Namenode & resourcemanager standby server: 192.168.1.2

Datanode & nodemanager server: 192.168.1.100 192.168.1.101 192.168.1.102

Zookeeper server cluster (for automatic switching of namenode high availability): 192.168.1.100 192.168.1.101

Jobhistory server (for logging mapreduce): 192.168.1.1

NFS for namenode HA: 192.168.1.100

Environmental deployment

First, join the YUM warehouse of CDH4

1. The solution is to put the cdh5 package in the self-built yum warehouse. For more information on how to build the yum warehouse, please see the self-built YUM warehouse.

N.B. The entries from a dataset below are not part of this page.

import Mathlib.Analysis.SpecialFunctions.Pow.Real
import HarnessLib

/-!
# Set-up lemmas for the topological engulfing engine

An elementary ingredient of the proof of Rushing's topological engulfing theorem
(Rushing 1973, Thm. 4.12.1): the `m`-fold refinement of a strictly increasing partition
`t 0 < t 1 < ⋯` (the partition `0 = t₀ < t₁ < ⋯ < t_v = 1` "fine enough", refined again at each
cell in the engine), with its index arithmetic.  (The other set-up ingredient, charts read as
open embeddings `ℝⁿ → M` through every point, is the tree's
`Literature.AlgebraicTopology.Homotopy.exists_isOpenEmbedding_apply_zero_eq`.)  Everything is
proved; `finePartition` is an explicit definition; no named facts.

## References

* T. B. Rushing, *Topological Embeddings*, Academic Press (1973), proof of Thm. 4.12.1
  (p. 201–202: the partition `t_0 < ⋯ < t_v`). [Rushing1973]
-/

open Set Function

noncomputable section

namespace Literature.Topology.FourManifolds

/-! ### Refining a partition -/

/-- **The `m`-fold refinement** of a partition `t`: the slab `[t a, t (a+1)]` is cut into `m`
equal pieces, `finePartition t m (a * m + j) = t a + j • (t (a+1) - t a) / m`. [folklore] -/
def finePartition (t : ℕ → ℝ) (m : ℕ) (k : ℕ) : ℝ :=
  t (k / m) + ((k % m : ℕ) : ℝ) * ((t (k / m + 1) - t (k / m)) / m)

/-- The refinement passes through the original levels. [folklore] -/
theorem finePartition_mul {t : ℕ → ℝ} {m : ℕ} (hm : 0 < m) (a : ℕ) :
    finePartition t m (a * m) = t a := by
  simp [finePartition, Nat.mul_div_cancel a hm, Nat.mul_mod_left]

/-- Values inside a slab. [folklore] -/
theorem finePartition_mul_add {t : ℕ → ℝ} {m : ℕ} (a : ℕ) {j : ℕ} (hj : j < m) :
    finePartition t m (a * m + j) = t a + (j : ℝ) * ((t (a + 1) - t a) / m) := by
  have hm : 0 < m := lt_of_le_of_lt (Nat.zero_le j) hj
  have hdiv : (a * m + j) / m = a := by
    rw [Nat.add_comm, Nat.add_mul_div_right _ _ hm, Nat.div_eq_of_lt hj, zero_add]
  have hmod : (a * m + j) % m = j := by
    rw [Nat.add_comm, Nat.add_mul_mod_self_right, Nat.mod_eq_of_lt hj]
  rw [finePartition, hdiv, hmod]

/-- **The refinement is strictly increasing** when the partition is. [folklore] -/
theorem strictMono_finePartition {t : ℕ → ℝ} (ht : StrictMono t) {m : ℕ} (hm : 0 < m) :
    StrictMono (finePartition t m) := by
  refine strictMono_nat_of_lt_succ fun k => ?_
  -- write `k = a m + j`
  set a := k / m with ha
  set j := k % m with hj
  have hk : k = a * m + j := by rw [ha, hj, Nat.div_add_mod' k m]
  have hjm : j < m := Nat.mod_lt k hm
  have hstep : 0 < (t (a + 1) - t a) / m := div_pos (sub_pos.2 (ht (Nat.lt_succ_self a))) (Nat.cast_pos.2 hm)
  rw [hk, finePartition_mul_add a hjm]
  rcases Nat.lt_or_ge (j + 1) m with h1 | h1
  · rw [show a * m + j + 1 = a * m + (j + 1) from by ring, finePartition_mul_add a h1]
    push_cast
    nlinarith
  · have hj1 : j + 1 = m := le_antisymm hjm h1
    rw [show a * m + j + 1 = (a + 1) * m from by rw [add_assoc, hj1]; ring, finePartition_mul hm]
    -- `t a + j • step < t (a+1)` since `j < m`
    have hm' : (m : ℝ) ≠ 0 := (Nat.cast_pos.2 hm).ne'
    have : (j : ℝ) * ((t (a + 1) - t a) / m) < (m : ℝ) * ((t (a + 1) - t a) / m) :=
      mul_lt_mul_of_pos_right (Nat.cast_lt.2 hjm) hstep
    rw [mul_div_cancel₀ _ hm'] at this
    linarith

/-- Fine levels of a slab lie in the slab. [folklore] -/
theorem finePartition_mem_Icc {t : ℕ → ℝ} (ht : StrictMono t) {m : ℕ} (a : ℕ) {j : ℕ} (hj : j ≤ m)
    (hm : 0 < m) : finePartition t m (a * m + j) ∈ Icc (t a) (t (a + 1)) := by
  rcases hj.lt_or_eq with hlt | hjm
  · rw [finePartition_mul_add a hlt]
    have hstep : 0 ≤ (t (a + 1) - t a) / m :=
      div_nonneg (sub_nonneg.2 (ht (Nat.lt_succ_self a)).le) (Nat.cast_nonneg m)
    refine ⟨le_add_of_nonneg_right (mul_nonneg (Nat.cast_nonneg j) hstep), ?_⟩
    have hm' : (m : ℝ) ≠ 0 := (Nat.cast_pos.2 hm).ne'
    have : (j : ℝ) * ((t (a + 1) - t a) / m) ≤ (m : ℝ) * ((t (a + 1) - t a) / m) :=
      mul_le_mul_of_nonneg_right (Nat.cast_le.2 hlt.le) hstep
    rw [mul_div_cancel₀ _ hm'] at this
    linarith
  · rw [hjm, show a * m + m = (a + 1) * m from by ring, finePartition_mul hm]
    exact ⟨(ht (Nat.lt_succ_self a)).le, le_rfl⟩

/-- **Mesh of the refinement**: consecutive fine levels differ by `(t (a+1) - t a) / m`.
[folklore] -/
theorem finePartition_succ_sub {t : ℕ → ℝ} {m : ℕ} (hm : 0 < m) (k : ℕ) :
    finePartition t m (k + 1) - finePartition t m k = (t (k / m + 1) - t (k / m)) / m := by
  set a := k / m with ha
  set j := k % m with hj
  have hk : k = a * m + j := by rw [ha, hj, Nat.div_add_mod' k m]
  have hjm : j < m := Nat.mod_lt k hm
  rw [hk, finePartition_mul_add a hjm]
  rcases Nat.lt_or_ge (j + 1) m with h1 | h1
  · rw [show a * m + j + 1 = a * m + (j + 1) from by ring, finePartition_mul_add a h1]
    push_cast; ring
  · have hj1 : j + 1 = m := le_antisymm hjm h1
    rw [show a * m + j + 1 = (a + 1) * m from by rw [add_assoc, hj1]; ring, finePartition_mul hm]
    have hm' : (m : ℝ) ≠ 0 := (Nat.cast_pos.2 hm).ne'
    have hjr : (j : ℝ) = m - 1 := by
      have : ((j + 1 : ℕ) : ℝ) = m := by rw [hj1]
      push_cast at this; linarith
    rw [hjr]
    field_simp
    ring

end Literature.Topology.FourManifolds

two。 If you do not want to build your own yum warehouse, do the following on all hadoop machines to join cdn4's yum warehouse

Wget http://archive.cloudera.com/cdh5/one-click-install/redhat/6/x86_64/cloudera-cdh-4-0.x86_64.rpm sudo yum-- nogpgcheck localinstall cloudera-cdh-4-0.x86_64.rpm

Create a NFS server for namenode HA

1. Log in to 192.168.1.100 and execute the following script createNFS.sh

#! / bin/bash yum-y install rpc-bind nfs-utils mkdir-p / data/nn_ha/ echo "/ data/nn_ha * (rw,root_squash,all_squash,sync)" > / etc/exports / etc/init.d/rpcbind start / etc/init.d/nfs start chkconfig-- level 234 rpcbind on chkconfig-level 234 nfs on III, Hadoop Namenode & resourcemanager master server environment deployment

1. Log in to 192.168.1.1, create a script directory, and copy the script from the git repository

Yum-y install git mkdir-p / opt/ cd / opt/ git clone http://git.oschina.net/snake1361222/hadoop_scripts.git / etc/init.d/iptables stop

two。 Modify hostname

Sh / opt/hadoop_scripts/deploy/AddHostname.sh

3. Modify the configuration file of the deployment script

Vim / opt/kingsoft/hadoop_scripts/deploy/config # add the address of the master server, that is, the namenode master server master= "192.168.1.1" # add the nfs server address nfsserver= "192.168.1.100"

4. Edit the hosts file (this file will be synchronized to all machines in the hadoop cluster)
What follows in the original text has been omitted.